### STUDY MATERIAL

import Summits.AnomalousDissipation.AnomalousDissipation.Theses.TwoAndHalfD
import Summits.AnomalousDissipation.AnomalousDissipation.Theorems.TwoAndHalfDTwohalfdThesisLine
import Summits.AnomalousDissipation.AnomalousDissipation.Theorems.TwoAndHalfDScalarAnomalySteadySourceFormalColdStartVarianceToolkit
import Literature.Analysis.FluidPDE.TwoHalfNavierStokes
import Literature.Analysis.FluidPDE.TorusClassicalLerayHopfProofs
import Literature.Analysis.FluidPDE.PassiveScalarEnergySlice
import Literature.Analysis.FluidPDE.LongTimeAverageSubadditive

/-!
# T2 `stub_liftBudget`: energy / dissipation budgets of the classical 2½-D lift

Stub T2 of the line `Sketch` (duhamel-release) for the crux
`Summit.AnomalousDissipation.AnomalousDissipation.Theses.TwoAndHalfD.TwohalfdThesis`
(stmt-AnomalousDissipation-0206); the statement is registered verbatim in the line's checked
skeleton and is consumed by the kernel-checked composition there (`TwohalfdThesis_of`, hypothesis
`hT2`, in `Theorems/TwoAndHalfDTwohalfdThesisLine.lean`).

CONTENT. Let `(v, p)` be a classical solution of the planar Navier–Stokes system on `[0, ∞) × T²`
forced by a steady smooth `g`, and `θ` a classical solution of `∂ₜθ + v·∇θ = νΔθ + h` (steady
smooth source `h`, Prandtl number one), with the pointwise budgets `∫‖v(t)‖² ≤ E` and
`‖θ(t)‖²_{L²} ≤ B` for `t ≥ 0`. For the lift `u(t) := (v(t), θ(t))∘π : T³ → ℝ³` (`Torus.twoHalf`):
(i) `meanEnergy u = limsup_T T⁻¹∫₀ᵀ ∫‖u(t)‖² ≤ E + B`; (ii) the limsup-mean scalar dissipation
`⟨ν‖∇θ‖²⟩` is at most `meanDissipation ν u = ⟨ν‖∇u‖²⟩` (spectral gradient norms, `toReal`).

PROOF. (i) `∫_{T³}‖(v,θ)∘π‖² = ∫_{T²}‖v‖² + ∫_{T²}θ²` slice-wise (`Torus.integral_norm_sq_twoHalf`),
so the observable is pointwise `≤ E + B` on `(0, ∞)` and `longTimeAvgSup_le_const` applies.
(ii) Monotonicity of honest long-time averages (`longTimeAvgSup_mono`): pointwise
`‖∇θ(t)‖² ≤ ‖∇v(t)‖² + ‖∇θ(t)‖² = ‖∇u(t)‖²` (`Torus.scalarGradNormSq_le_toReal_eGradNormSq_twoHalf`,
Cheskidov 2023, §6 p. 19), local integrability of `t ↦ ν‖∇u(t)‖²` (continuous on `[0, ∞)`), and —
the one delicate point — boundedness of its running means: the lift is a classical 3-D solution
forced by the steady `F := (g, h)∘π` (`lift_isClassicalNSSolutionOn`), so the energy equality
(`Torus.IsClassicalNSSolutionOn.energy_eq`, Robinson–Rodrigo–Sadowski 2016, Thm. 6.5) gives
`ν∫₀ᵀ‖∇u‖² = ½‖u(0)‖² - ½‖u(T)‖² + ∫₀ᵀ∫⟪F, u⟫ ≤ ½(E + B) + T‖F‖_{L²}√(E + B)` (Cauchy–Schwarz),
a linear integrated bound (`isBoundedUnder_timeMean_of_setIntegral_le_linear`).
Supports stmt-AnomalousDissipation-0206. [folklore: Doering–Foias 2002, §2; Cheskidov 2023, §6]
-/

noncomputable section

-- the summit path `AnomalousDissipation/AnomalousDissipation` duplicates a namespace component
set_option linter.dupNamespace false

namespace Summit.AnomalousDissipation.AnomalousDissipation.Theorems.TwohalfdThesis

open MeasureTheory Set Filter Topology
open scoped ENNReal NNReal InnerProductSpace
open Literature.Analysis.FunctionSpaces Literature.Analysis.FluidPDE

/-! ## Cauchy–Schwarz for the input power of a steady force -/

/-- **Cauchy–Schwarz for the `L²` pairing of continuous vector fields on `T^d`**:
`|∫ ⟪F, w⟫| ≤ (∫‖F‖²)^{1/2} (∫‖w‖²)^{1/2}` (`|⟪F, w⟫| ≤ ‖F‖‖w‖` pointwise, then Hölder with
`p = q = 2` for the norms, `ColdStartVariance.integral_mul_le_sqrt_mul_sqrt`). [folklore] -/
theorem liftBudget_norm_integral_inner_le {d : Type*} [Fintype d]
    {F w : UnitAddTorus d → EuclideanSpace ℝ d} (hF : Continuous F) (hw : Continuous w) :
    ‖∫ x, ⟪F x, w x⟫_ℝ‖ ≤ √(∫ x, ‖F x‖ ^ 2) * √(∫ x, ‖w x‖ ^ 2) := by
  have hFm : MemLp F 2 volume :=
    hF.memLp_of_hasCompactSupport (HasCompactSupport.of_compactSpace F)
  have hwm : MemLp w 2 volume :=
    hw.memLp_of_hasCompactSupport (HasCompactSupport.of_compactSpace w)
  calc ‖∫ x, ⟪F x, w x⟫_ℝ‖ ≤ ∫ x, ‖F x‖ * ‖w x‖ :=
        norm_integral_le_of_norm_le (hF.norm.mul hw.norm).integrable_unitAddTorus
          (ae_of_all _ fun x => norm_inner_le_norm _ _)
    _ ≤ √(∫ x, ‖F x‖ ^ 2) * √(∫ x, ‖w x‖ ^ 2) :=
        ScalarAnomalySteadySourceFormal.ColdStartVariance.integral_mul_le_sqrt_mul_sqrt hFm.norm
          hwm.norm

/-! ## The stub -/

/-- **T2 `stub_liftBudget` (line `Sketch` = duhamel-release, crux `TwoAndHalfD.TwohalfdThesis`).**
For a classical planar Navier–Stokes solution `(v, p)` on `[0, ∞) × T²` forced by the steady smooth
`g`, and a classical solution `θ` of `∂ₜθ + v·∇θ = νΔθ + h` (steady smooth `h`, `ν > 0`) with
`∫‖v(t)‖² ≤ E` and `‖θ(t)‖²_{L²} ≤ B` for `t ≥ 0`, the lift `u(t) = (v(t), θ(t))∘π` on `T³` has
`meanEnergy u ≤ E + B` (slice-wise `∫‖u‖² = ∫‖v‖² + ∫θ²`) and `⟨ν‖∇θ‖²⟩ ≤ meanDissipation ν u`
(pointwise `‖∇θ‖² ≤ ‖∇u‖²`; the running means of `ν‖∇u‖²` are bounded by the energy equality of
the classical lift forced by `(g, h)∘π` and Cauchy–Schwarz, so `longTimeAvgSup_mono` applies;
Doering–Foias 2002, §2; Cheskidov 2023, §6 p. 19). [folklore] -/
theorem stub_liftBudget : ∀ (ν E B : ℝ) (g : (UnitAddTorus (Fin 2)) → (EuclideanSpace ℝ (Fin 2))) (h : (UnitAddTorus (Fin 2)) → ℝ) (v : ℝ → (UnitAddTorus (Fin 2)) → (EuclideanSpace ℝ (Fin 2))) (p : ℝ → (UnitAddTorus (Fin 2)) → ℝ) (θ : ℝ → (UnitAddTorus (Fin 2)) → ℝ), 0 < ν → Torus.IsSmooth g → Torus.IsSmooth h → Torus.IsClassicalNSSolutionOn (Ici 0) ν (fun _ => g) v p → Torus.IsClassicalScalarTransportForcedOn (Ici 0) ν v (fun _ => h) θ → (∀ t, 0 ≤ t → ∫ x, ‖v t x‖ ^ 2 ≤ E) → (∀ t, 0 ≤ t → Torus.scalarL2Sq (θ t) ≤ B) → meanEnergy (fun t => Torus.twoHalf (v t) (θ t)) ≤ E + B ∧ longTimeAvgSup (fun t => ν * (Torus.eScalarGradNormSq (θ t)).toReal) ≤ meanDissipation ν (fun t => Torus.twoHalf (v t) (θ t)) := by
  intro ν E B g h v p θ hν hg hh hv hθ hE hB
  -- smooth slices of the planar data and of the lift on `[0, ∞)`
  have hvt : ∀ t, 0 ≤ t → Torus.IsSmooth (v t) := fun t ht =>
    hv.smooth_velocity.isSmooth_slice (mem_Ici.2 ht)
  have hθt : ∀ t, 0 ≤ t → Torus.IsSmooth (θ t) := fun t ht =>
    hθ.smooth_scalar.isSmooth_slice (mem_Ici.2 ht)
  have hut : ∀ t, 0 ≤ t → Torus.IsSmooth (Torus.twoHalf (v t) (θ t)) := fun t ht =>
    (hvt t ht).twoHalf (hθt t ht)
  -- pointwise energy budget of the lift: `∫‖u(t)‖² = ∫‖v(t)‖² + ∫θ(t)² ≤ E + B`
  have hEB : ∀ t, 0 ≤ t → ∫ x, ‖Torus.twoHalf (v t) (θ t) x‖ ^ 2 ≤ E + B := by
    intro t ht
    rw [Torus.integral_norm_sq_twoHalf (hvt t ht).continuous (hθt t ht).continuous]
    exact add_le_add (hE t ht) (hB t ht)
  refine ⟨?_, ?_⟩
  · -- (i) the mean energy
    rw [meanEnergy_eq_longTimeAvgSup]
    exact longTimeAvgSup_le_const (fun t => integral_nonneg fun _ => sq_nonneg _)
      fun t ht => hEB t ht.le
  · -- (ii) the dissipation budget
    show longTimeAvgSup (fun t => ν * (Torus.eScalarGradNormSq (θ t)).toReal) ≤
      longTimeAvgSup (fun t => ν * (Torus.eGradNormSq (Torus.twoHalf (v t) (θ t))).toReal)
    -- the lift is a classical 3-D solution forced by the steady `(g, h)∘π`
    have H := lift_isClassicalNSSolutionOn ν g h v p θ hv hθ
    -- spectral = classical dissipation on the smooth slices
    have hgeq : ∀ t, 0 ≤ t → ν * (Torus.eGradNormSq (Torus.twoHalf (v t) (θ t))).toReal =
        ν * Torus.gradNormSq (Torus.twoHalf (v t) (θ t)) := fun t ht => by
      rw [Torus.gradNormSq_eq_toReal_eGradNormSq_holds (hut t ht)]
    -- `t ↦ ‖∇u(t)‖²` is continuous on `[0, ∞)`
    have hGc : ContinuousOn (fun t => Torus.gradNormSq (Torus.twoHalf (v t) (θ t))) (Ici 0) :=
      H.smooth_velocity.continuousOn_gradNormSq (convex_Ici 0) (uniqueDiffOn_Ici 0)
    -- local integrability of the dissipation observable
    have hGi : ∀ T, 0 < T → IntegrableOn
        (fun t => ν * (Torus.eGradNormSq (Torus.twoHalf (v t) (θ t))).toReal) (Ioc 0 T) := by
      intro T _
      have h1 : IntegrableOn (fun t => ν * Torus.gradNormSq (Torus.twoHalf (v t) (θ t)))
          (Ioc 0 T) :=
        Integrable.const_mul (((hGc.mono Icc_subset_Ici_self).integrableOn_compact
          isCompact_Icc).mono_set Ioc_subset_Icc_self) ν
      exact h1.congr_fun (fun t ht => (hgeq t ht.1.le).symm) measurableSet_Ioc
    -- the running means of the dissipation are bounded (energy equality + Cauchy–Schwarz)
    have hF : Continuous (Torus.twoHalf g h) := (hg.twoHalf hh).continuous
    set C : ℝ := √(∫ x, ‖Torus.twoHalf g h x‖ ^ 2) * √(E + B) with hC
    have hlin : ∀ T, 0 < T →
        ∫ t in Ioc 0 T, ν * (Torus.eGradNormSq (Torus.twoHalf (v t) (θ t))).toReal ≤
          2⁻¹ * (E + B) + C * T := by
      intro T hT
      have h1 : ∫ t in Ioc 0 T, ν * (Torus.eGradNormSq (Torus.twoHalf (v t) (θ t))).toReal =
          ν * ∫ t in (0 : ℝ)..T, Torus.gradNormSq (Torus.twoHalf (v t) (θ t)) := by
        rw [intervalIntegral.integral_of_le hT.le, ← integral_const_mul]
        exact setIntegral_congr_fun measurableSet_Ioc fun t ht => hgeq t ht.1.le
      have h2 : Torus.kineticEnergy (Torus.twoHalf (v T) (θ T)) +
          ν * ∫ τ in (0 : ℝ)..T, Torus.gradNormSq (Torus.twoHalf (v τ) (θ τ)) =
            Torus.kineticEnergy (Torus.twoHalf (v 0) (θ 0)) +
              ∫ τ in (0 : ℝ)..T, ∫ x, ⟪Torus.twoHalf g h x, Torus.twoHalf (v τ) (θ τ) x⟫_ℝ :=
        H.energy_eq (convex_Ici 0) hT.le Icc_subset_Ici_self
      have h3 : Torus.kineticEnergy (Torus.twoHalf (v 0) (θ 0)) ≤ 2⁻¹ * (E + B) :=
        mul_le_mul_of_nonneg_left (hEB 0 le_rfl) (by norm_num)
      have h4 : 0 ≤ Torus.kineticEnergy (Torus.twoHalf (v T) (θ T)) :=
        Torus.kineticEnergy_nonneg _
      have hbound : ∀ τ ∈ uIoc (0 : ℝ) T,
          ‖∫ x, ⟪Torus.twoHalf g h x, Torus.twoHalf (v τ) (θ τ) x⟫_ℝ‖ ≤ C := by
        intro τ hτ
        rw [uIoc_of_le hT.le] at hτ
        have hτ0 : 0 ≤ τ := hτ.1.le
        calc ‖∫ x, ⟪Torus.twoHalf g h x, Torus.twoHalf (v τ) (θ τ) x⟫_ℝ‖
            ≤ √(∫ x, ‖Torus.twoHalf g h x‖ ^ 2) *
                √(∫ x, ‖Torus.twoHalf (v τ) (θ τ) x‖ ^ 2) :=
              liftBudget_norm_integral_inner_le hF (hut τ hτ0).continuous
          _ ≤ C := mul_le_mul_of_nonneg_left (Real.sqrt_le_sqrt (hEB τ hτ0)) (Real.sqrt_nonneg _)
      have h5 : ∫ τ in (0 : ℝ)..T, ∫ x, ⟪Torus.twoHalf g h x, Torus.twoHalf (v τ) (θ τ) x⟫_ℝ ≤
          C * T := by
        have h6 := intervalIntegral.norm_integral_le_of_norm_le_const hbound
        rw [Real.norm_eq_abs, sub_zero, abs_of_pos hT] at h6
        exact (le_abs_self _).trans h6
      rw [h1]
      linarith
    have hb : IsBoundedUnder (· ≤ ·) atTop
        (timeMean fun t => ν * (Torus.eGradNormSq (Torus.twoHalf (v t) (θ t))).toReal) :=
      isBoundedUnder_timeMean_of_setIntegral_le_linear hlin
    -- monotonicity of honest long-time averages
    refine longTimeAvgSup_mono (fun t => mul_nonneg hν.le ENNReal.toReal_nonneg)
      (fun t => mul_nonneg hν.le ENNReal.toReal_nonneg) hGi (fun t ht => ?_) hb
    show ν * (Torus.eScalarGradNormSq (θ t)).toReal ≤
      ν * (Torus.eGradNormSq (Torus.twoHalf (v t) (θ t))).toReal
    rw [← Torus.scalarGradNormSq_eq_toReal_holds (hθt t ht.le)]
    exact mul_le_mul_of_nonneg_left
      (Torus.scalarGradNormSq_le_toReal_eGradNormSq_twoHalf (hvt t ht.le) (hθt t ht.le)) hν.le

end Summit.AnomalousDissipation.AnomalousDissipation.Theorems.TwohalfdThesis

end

### EXERCISE DIRECTIONS
Please copy, without any change, the lines of the material from the first through the one containing "so the observable". Write nothing else.

### YOUR RESPONSE
import Summits.AnomalousDissipation.AnomalousDissipation.Theses.TwoAndHalfD
import Summits.AnomalousDissipation.AnomalousDissipation.Theorems.TwoAndHalfDTwohalfdThesisLine
import Summits.AnomalousDissipation.AnomalousDissipation.Theorems.TwoAndHalfDScalarAnomalySteadySourceFormalColdStartVarianceToolkit
import Literature.Analysis.FluidPDE.TwoHalfNavierStokes
import Literature.Analysis.FluidPDE.TorusClassicalLerayHopfProofs
import Literature.Analysis.FluidPDE.PassiveScalarEnergySlice
import Literature.Analysis.FluidPDE.LongTimeAverageSubadditive

/-!
# T2 `stub_liftBudget`: energy / dissipation budgets of the classical 2½-D lift

Stub T2 of the line `Sketch` (duhamel-release) for the crux
`Summit.AnomalousDissipation.AnomalousDissipation.Theses.TwoAndHalfD.TwohalfdThesis`
(stmt-AnomalousDissipation-0206); the statement is registered verbatim in the line's checked
skeleton and is consumed by the kernel-checked composition there (`TwohalfdThesis_of`, hypothesis
`hT2`, in `Theorems/TwoAndHalfDTwohalfdThesisLine.lean`).

CONTENT. Let `(v, p)` be a classical solution of the planar Navier–Stokes system on `[0, ∞) × T²`
forced by a steady smooth `g`, and `θ` a classical solution of `∂ₜθ + v·∇θ = νΔθ + h` (steady
smooth source `h`, Prandtl number one), with the pointwise budgets `∫‖v(t)‖² ≤ E` and
`‖θ(t)‖²_{L²} ≤ B` for `t ≥ 0`. For the lift `u(t) := (v(t), θ(t))∘π : T³ → ℝ³` (`Torus.twoHalf`):
(i) `meanEnergy u = limsup_T T⁻¹∫₀ᵀ ∫‖u(t)‖² ≤ E + B`; (ii) the limsup-mean scalar dissipation
`⟨ν‖∇θ‖²⟩` is at most `meanDissipation ν u = ⟨ν‖∇u‖²⟩` (spectral gradient norms, `toReal`).

PROOF. (i) `∫_{T³}‖(v,θ)∘π‖² = ∫_{T²}‖v‖² + ∫_{T²}θ²` slice-wise (`Torus.integral_norm_sq_twoHalf`),
so the observable is pointwise `≤ E + B` on `(0, ∞)` and `longTimeAvgSup_le_const` applies.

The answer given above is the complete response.